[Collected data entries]
....

import Mathlib
import HarnessLib

/-!
# `RationalShortRootRigidity` — Step 1 helper (m14): Bézout over the spatial field ℝ(q) with cleared denominators

Helper lemma INSIDE the paper proof of crux `stmt-QuantumFields-23124` (`F4SubCurvatureDoor.RationalShortRootRigidity`, LINE g15-A
of planner ym-idea-3; Step 1 = `stub_reduce`; free-hands MENU IV, item (m14), statement typed in HOME l15/Helpers23124c.lean as
`Helpers.BezoutOverSpatialField` — proved here DEF-FREE with that body verbatim):

**Lemma** (`bezoutOverSpatialField`).  A coprime pair `N₀, D₀ ∈ ℝ[p₀, q₁, q₂, q₃]` (`IsRelPrime`, `D₀ ≠ 0`) satisfies a Bézout
identity `A·N₀ + B·D₀ = R(q)` with a NON-ZERO right-hand side depending on the spatial variables `q` only.

Proof.  Write `ℝ[p₀,q] = S[t]`, `S = ℝ[q]` (`MvPolynomial.finSuccEquiv`), `K = Frac S = ℝ(q)`.
* §1 `isCoprime_map_of_isRelPrime` (generic, any UFD `S`): relatively prime in `S[t]` ⇒ coprime in `K[t]` — GAUSS'S LEMMA: a common
  divisor `d ∈ K[t]` clears denominators (`IsLocalization.integerNormalization`) to `d′ = content·e ∈ S[t]`, `e` primitive, and
  `Polynomial.IsPrimitive.dvd_of_fraction_map_dvd_fraction_map` puts `e ∣ N₀`, `e ∣ D₀` in `S[t]`, so `e` — hence `d` — is a unit;
  `K[t]` is a PID, so `IsRelPrime ⇔ IsCoprime`.
* §2 the identity in `S[t]`: if one of the `t`-degrees is positive, Mathlib's Sylvester/resultant Bézout identity
  `Polynomial.exists_mul_add_mul_eq_C_resultant` gives `N₀·p + D₀·q = C(Res_t(N₀, D₀))` and `Res ≠ 0` because the `K[t]`-images are
  coprime (`Polynomial.resultant_eq_zero_iff`, `resultant_map_map`); if both degrees vanish, `D₀ = R(q)` itself and `0·N₀ + 1·D₀ = R`.

Mathlib only; THEOREMS ONLY (no definitions); no named facts; no `sorry`.  Nothing about the crux 23124, the route's rung (R2d) or the
Yang–Mills mass gap is proved here.  Width seat `ym-line-sfw-p2-w2` g23 (cell ym-idea-1; free hands), `--supports stmt-QuantumFields-23124`.
[cite: Ruelle1969, §4.2]
-/

set_option autoImplicit false

noncomputable section

open MvPolynomial

namespace Summit.QuantumFields.YangMills.Theorems.RationalShortRootRigidity

/-! ## §1 Gauss: relatively prime over the UFD `S` ⇒ coprime over its fraction field -/

/-- **Gauss's lemma, coprimality form.**  Over a UFD `S` with fraction field `K`: if `f, g ∈ S[t]` are relatively prime
(`IsRelPrime`: every common divisor is a unit) and `g ≠ 0`, then their images in `K[t]` are coprime (Bézout). [folklore] -/
theorem isCoprime_map_of_isRelPrime {S : Type*} [CommRing S] [IsDomain S] [UniqueFactorizationMonoid S]
    {K : Type*} [Field K] [Algebra S K] [IsFractionRing S K] {f g : Polynomial S}
    (h : IsRelPrime f g) (hg : g ≠ 0) :
    IsCoprime (f.map (algebraMap S K)) (g.map (algebraMap S K)) := by
  classical
  letI : NormalizationMonoid S :=
    (UniqueFactorizationMonoid.strongNormalizationMonoid (α := S)).toNormalizationMonoid
  letI : NormalizedGCDMonoid S := UniqueFactorizationMonoid.toNormalizedGCDMonoid S
  rw [← isRelPrime_iff_isCoprime]
  intro d hdf hdg
  have hinj : Function.Injective (algebraMap S K) := IsFractionRing.injective S K
  have hgK : g.map (algebraMap S K) ≠ 0 := (Polynomial.map_ne_zero_iff hinj).mpr hg
  have hd0 : d ≠ 0 := by
    rintro rfl
    exact hgK (zero_dvd_iff.mp hdg)
  -- clear denominators: `d' ∈ S[t]` with `d'.map = b • d`, `b ≠ 0`
  obtain ⟨b, hb, hbd⟩ := IsLocalization.integerNormalization_spec (nonZeroDivisors S) d
  set d' : Polynomial S := IsLocalization.integerNormalization (nonZeroDivisors S) d with hd'def
  have hb0 : b ≠ 0 := nonZeroDivisors.ne_zero hb
  have hbK : algebraMap S K b ≠ 0 := fun h0 => hb0 (hinj (by rw [h0, map_zero]))
  have hbd' : d'.map (algebraMap S K) = Polynomial.C (algebraMap S K b) * d := by
    rw [hbd, Algebra.smul_def, Polynomial.algebraMap_apply]
  have hd'0 : d' ≠ 0 := by
    intro h0
    rw [h0, Polynomial.map_zero] at hbd'
    exact hd0 ((mul_eq_zero.mp hbd'.symm).resolve_left (Polynomial.C_ne_zero.mpr hbK))
  -- primitive part
  set c : S := d'.content with hcdef
  set e : Polynomial S := d'.primPart with hedef
  have hc0 : c ≠ 0 := by rw [hcdef, Ne, Polynomial.content_eq_zero_iff]; exact hd'0
  have hcK : algebraMap S K c ≠ 0 := fun h0 => hc0 (hinj (by rw [h0, map_zero]))
  have hde : d' = Polynomial.C c * e := d'.eq_C_content_mul_primPart
  have he : e.IsPrimitive := d'.isPrimitive_primPart
  -- `e.map = C((ι c)⁻¹ · ι b) · d`
  have hemap : e.map (algebraMap S K) =
      Polynomial.C ((algebraMap S K c)⁻¹ * algebraMap S K b) * d := by
    have h1 : d'.map (algebraMap S K) = Polynomial.C (algebraMap S K c) * e.map (algebraMap S K) := by
      conv_lhs => rw [hde]
      rw [Polynomial.map_mul, Polynomial.map_C]
    have h2 : Polynomial.C (algebraMap S K c) * e.map (algebraMap S K) = Polynomial.C (algebraMap S K b) * d :=
      h1.symm.trans hbd'
    calc e.map (algebraMap S K)
        = Polynomial.C ((algebraMap S K c)⁻¹) * (Polynomial.C (algebraMap S K c) * e.map (algebraMap S K)) := by
          rw [← mul_assoc, ← Polynomial.C_mul, inv_mul_cancel₀ hcK, Polynomial.C_1, one_mul]
      _ = Polynomial.C ((algebraMap S K c)⁻¹) * (Polynomial.C (algebraMap S K b) * d) := by rw [h2]
      _ = Polynomial.C ((algebraMap S K c)⁻¹ * algebraMap S K b) * d := by rw [← mul_assoc, ← Polynomial.C_mul]
  have hunit : IsUnit (Polynomial.C ((algebraMap S K c)⁻¹ * algebraMap S K b)) :=
    Polynomial.isUnit_C.mpr (isUnit_iff_ne_zero.mpr (mul_ne_zero (inv_ne_zero hcK) hbK))
  -- Gauss: `e ∣ q` in `S[t]` whenever `d ∣ q.map` in `K[t]`
  have key : ∀ q : Polynomial S, d ∣ q.map (algebraMap S K) → e ∣ q := by
    intro q hq
    refine he.dvd_of_fraction_map_dvd_fraction_map (K := K) ?_
    rw [hemap]
    exact (hunit.mul_left_dvd).mpr hq
  have heu : IsUnit e := h (key f hdf) (key g hdg)
  have hemu : IsUnit (e.map (algebraMap S K)) := heu.map (Polynomial.mapRingHom (algebraMap S K))
  -- `d = C(unit⁻¹) · e.map` is a unit
  have hd : d = Polynomial.C (((algebraMap S K c)⁻¹ * algebraMap S K b)⁻¹) * e.map (algebraMap S K) := by
    rw [hemap, ← mul_assoc, ← Polynomial.C_mul, inv_mul_cancel₀ (mul_ne_zero (inv_ne_zero hcK) hbK),
      Polynomial.C_1, one_mul]
  rw [hd]
  exact (Polynomial.isUnit_C.mpr (isUnit_iff_ne_zero.mpr
    (inv_ne_zero (mul_ne_zero (inv_ne_zero hcK) hbK)))).mul hemu

/-! ## §2 The Bézout identity with a spatial right-hand side -/

/-- The equivalence `ℝ[p₀, q] ≃ ℝ[q][t]` sends a `q`-only polynomial to a constant. [folklore] -/
theorem finSuccEquiv_rename_succ (R : MvPolynomial (Fin 3) ℝ) :
    MvPolynomial.finSuccEquiv ℝ 3 (rename Fin.succ R) = Polynomial.C R := by
  induction R using MvPolynomial.induction_on with
  | C a => simp [MvPolynomial.finSuccEquiv_apply]
  | add p q hp hq => simp [map_add, hp, hq]
  | mul_X p i hp => simp [map_mul, hp, MvPolynomial.finSuccEquiv_X_succ]

/-- ★ **(m14) Bézout over the spatial field** (`Helpers.BezoutOverSpatialField`, verbatim): a coprime pair in `ℝ[p₀, q]` satisfies a
Bézout identity with a non-zero `q`-only right-hand side. [folklore] -/
theorem bezoutOverSpatialField :
    ∀ N₀ D₀ : MvPolynomial (Fin 4) ℝ, IsRelPrime N₀ D₀ → D₀ ≠ 0 →
      ∃ (A B : MvPolynomial (Fin 4) ℝ) (R : MvPolynomial (Fin 3) ℝ), R ≠ 0 ∧ A * N₀ + B * D₀ = rename Fin.succ R := by
  intro N₀ D₀ hrel hD
  set φ := MvPolynomial.finSuccEquiv ℝ 3 with hφ
  set f : Polynomial (MvPolynomial (Fin 3) ℝ) := φ N₀ with hf
  set g : Polynomial (MvPolynomial (Fin 3) ℝ) := φ D₀ with hg
  have hN : φ.symm f = N₀ := by rw [hf, AlgEquiv.symm_apply_apply]
  have hDs : φ.symm g = D₀ := by rw [hg, AlgEquiv.symm_apply_apply]
  have hg0 : g ≠ 0 := by
    intro h0; apply hD; rw [← hDs, h0, map_zero]
  -- relative primality passes through the ring isomorphism
  have hrel' : IsRelPrime f g := by
    intro d hdf hdg
    have h1 : φ.symm d ∣ N₀ := by rw [← hN]; exact map_dvd φ.symm hdf
    have h2 : φ.symm d ∣ D₀ := by rw [← hDs]; exact map_dvd φ.symm hdg
    have hu := (hrel h1 h2).map φ
    rwa [AlgEquiv.apply_symm_apply] at hu
  by_cases hdeg : f.natDegree = 0 ∧ g.natDegree = 0
  · -- both constant in `t`: `D₀` is itself a (non-zero) spatial polynomial
    obtain ⟨-, hg0deg⟩ := hdeg
    have hgC : g = Polynomial.C (g.coeff 0) := Polynomial.eq_C_of_natDegree_eq_zero hg0deg
    refine ⟨0, 1, g.coeff 0, ?_, ?_⟩
    · intro h0; apply hg0; rw [hgC, h0, map_zero]
    · rw [zero_mul, zero_add, one_mul]
      apply φ.injective
      rw [finSuccEquiv_rename_succ, ← hgC]
  · -- a positive `t`-degree: Sylvester–Bézout identity with the resultant
    have H : f.natDegree ≠ 0 ∨ g.natDegree ≠ 0 := by
      rcases not_and_or.mp hdeg with h | h
      · exact Or.inl h
      · exact Or.inr h
    obtain ⟨p, q, -, -, e⟩ := Polynomial.exists_mul_add_mul_eq_C_resultant f g le_rfl le_rfl H
    set Rr := Polynomial.resultant f g f.natDegree g.natDegree with hRr
    -- `Rr ≠ 0`: the fraction-field images are coprime (§1)
    have hRr0 : Rr ≠ 0 := by
      intro h0
      let K := FractionRing (MvPolynomial (Fin 3) ℝ)
      let ι := algebraMap (MvPolynomial (Fin 3) ℝ) K
      have hinj : Function.Injective ι := IsFractionRing.injective _ _
      have hcop : IsCoprime (f.map ι) (g.map ι) := isCoprime_map_of_isRelPrime hrel' hg0
      have hres : Polynomial.resultant (f.map ι) (g.map ι) = 0 := by
        rw [Polynomial.natDegree_map_eq_of_injective hinj, Polynomial.natDegree_map_eq_of_injective hinj,
          Polynomial.resultant_map_map, ← hRr, h0, map_zero]
      exact ((Polynomial.resultant_eq_zero_iff.mp hres).2) hcop
    refine ⟨φ.symm p, φ.symm q, Rr, hRr0, ?_⟩
    apply φ.injective
    rw [finSuccEquiv_rename_succ, map_add, map_mul, map_mul, AlgEquiv.apply_symm_apply, AlgEquiv.apply_symm_apply,
      ← hf, ← hg, ← e]
    ring

end Summit.QuantumFields.YangMills.Theorems.RationalShortRootRigidity

end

....

__EXERCISE DETAILS__. Check each line in the records for the word "IsPrimitive" and say how many have it, with nothing else.

__RESPONSE TO THE TASK__. 2